It has been 44 months since a federal corruption probe of state Senate President Pro Tem Don Perata became public knowledge, and 43 months since federal agents searched his and his son's Oakland homes.
Witnesses have testified before a federal grand jury. Thousands of pages of documents have been gathered under dozens of subpoenas issued to public agencies and private companies.
Perata's legal defense fund has spent about $2 million, much of that either transferred from one of his campaign accounts or given by the state Democratic party. Almost four years on, some wonder whether it's time for the federal government to fish or cut bait.
"You would think that if they had something, they'd have done something with it years ago, not two months before his term in office ends," said longtime Democratic Assembly aide Bill Cavala.
"I don't believe the investigation produced any facts or evidence that would lead to an indictment," he said.
"It does seem like a long time," said former FBI Supervisory Special Agent Rick Smith, now president of a private investigation firm in San Francisco. "They don't want to drop it obviously because they think there's some substance there, and they don't want to indict him without sufficient evidence, so it goes on."
Smith also noted that U.S. Attorney Joseph Russoniello could make a decision. Russoniello, 66, who held the post from 1982 to 1990, probably doesn't see the case as a career springboard,
A recent San Francisco Chronicle story called attention to the relationship between Perata and Dawson Mathis, a former congressman from Georgia. Perata in 2000 urged the Port of Oakland, the Alameda County Transportation Authority and the city of Alameda to pay Mathis $135,000 to lobby for a road that Perata's friend and major donor, developer Ron Cowan, wanted built to connect his Harbor Bay Isle development to the Oakland Airport. Investigators reportedly want to know whether any of that money went to Perata.

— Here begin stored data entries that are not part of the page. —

/-
Copyright (c) 2026 the pub-hodgecm-mathlib formalisation cell (harness21).  Prover seat hodgecm-mathlib-LH4-p12 (g0), Track A «FOUR-FRAME», unit U2H_HSide, dictionary
first seat after LH4-p13 (g0)'s close («ED. 2» of ★ p855546 = this rider, LH4-p13 23:22:56Z).  2026-09-03.
-/
import Literature.NumberTheory.Automorphic.SLTwoTreeQuadraticTorusNormalForm        -- ★ p855546 (LH4-p13): (N1) normal form, (N2) deep ⟹ vertex, (N3), §3 packages
import HarnessLib

/-!
# The torus normal form of an elliptic element of `GL₂(F)` — the SHARP depth hypothesis for an Eisenstein datum (rider to ★ `SLTwoTreeQuadraticTorusNormalForm`)

★ `valuation_two_mul_le_valuation_sub_of_deep` (N2) derives `|2z| ≤ |t − zu|` (so that `b = 2z∕(t − zu) ∈ 𝒪`, the torus form `(1, bv; b, 1 + bu)` is integral)
from the DEEP hypothesis `|t² − 4d| < |u² + 4v|·|t|²`.  That hypothesis is sufficient but not necessary: with `x = (t − zu)∕2` it reads `|z| < |2x + zu|`, i.e.
`|b| < |2|`, and at a dyadic place it excludes every vertex-type element with `v(b) ≤ v(2)` — for the census of the D-RAM four-frame road exactly the threshold
rows (`n₃ ∈ {d, d + 2}` at `(d, t) ∈ {(3, 2), (2, 2)}`).  For an EISENSTEIN datum (`|u| < 1`, `|v| = |ϖ|`, `ϖ` a uniformiser) this file proves the sharp form

  **(N2′) `|t² − 4d| ≤ |u² + 4v|·|d| ⟹ |2z| ≤ |t − zu|`**, and conversely (`…_iff_…`): the hypothesis is EQUIVALENT to vertex type,

scale-invariant in `g ↦ c·g` (`|disc| ∕ |det|` instead of `|disc| ∕ |tr|²`); in eigenvalue currency `|disc|∕|det| = |e₁∕e₂ − 1|²` and `|u² + 4v| = |τ − στ|² = |ϖ_E|^{2d}`,
so (N2′) is «row depth `≥ d`» (★ `F0P3cDyRamTypeOneDepthLaw.valuation_le_iff_valuation_div_map_sub_one_le` is the same statement in `E`-tokens).  PROOF: were
`|t − zu| < |2z|`, discreteness gives `|t − zu| ≤ |ϖ|·|2z|`, and in `4d = (t − zu)² + 2zu(t − zu) − 4vz²` the last term dominates strictly (`|ϖ|² < |ϖ| = |v|`,
`|u| < 1`): `|4d| = |4vz²| = |2z|²|ϖ|`, whence `|u² + 4v|·|d|·|4| = |u² + 4v||2z|²|ϖ| < |u² + 4v||2z|² = |4(t² − 4d)|`, contradicting (N2′)·|4|.
Then the §3 package of ★ p855546 with `hdeep'` in place of `hdeep` (`exists_torusForm_binders_of_eisenstein_of_deep'`), which is what the U2H (b′) assembler binds.

## References
* [LabesseLanglands1979] J.-P. Labesse, R. P. Langlands, *L-indistinguishability for SL(2)*, Canad. J. Math. 31 (1979), §2 pp. 7–8 (the torus `(a, bv; b, a + bu)`,
  its conductor and fixed ball).
* [Serre1980Trees] J.-P. Serre, *Trees*, Ch. II §1.3 (vertex vs. edge type of an automorphism of the tree of `SL₂`).
* [Serre1979] J.-P. Serre, *Local Fields*, GTM 67, Ch. I §6 (Eisenstein equations), Ch. I §1 (discrete valuations).
-/

set_option autoImplicit false

noncomputable section

open scoped ValuativeRel Matrix MatrixGroups
open Matrix ValuativeRel

namespace Literature.NumberTheory.Automorphic.HermitianLatticeTree

open Literature.NumberTheory.Automorphic Literature.NumberTheory.LocalFields

section Valuation

variable {F : Type*} [Field F] [ValuativeRel F]

/-- DISCRETENESS: `|x| < |y|`, `y ≠ 0` ⟹ `|x| ≤ |ϖ|·|y|` for a uniformiser `ϖ`. [cite: Serre1979, Ch. I §1] -/
theorem valuation_le_valuation_mul_of_lt {ϖ : F} (hϖ : IsUniformizingElement ϖ) {x y : F} (hy : y ≠ 0)
    (h : valuation F x < valuation F y) : valuation F x ≤ valuation F ϖ * valuation F y := by
  have hq : valuation F (x / y) < 1 := by
    rw [Valuation.map_div]
    exact (div_lt_one₀ ((Valuation.pos_iff _).2 hy)).2 h
  obtain ⟨w, hw, hweq⟩ := hϖ.exists_eq_mul ((Valuation.mem_integer_iff _ _).2 hq.le) hq
  have hx : x = ϖ * w * y := by
    have hc := div_mul_cancel₀ x hy
    rw [hweq] at hc
    exact hc.symm
  rw [hx, Valuation.map_mul, Valuation.map_mul]
  calc valuation F ϖ * valuation F w * valuation F y ≤ valuation F ϖ * 1 * valuation F y :=
        mul_le_mul' (mul_le_mul' le_rfl ((Valuation.mem_integer_iff _ _).1 hw)) le_rfl
    _ = valuation F ϖ * valuation F y := by rw [mul_one]

omit [ValuativeRel F] in
/-- `4d = (t − zu)² + 2zu·(t − zu) − 4v·z²` when `t² − 4d = (u² + 4v)·z²`. [cite: LabesseLanglands1979, §2 p. 7] -/
theorem four_mul_det_eq {t d u v z : F} (hD : t ^ 2 - 4 * d = (u ^ 2 + 4 * v) * z ^ 2) :
    4 * d = (t - z * u) ^ 2 + 2 * z * u * (t - z * u) - 4 * v * z ^ 2 := by
  linear_combination -hD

John Burton, who preceded Perata as state Senate president pro tem and who reportedly recommended Mathis for the lobbying job to Perata, harshly criticized the story.
"They feel like it's a big story and they haven't been writing about it" and now need to play catch-up, Burton said. Cowan, who testified long ago before the grand jury, last week said he had no he hadn't heard anything about the investigation in a long time.
"In my opinion, I know Don well and I just don't see any grounds of any kind whatsoever for all this stuff."
Mathis would not take a call seeking comment last week.
Investigators have been looking into financial ties between Perata and his son, Nick Perata, and Nick Perata's company, Exit Strategies; his daughter, Rebecca Perata-Rosati, and her businesses, Vox Populi and BPR Communications; his friend, Tim Staples, and Staples' businesses, Ascendent Solutions, Staples Associates and Socratic Solutions; Oakland lobbyist Lily Hu; former Perata aide Sandi Polka and her business, Polka consultants; and others.
The probe hasn't kept Perata from steering work to his family and friends. In February, the campaign for Proposition 93 — the term-limit-reform measure backed by Perata and then-Assembly Speaker Fabian Nunez, D-Los Angeles — paid $10,000 to the campaign consulting firm Liquid Logistics, a business name registered to Nick Perata.
The same campaign paid Polka more than $116,000 from August 2007 through March. In April and May, the Perata-initiated campaign to recall state Sen. Jeff Denham, R-Merced, paid Polka about $78,000.
Perata is a former Alameda public school teacher and was an Alameda County supervisor and an assemblyman before winning a Senate seat in 1998.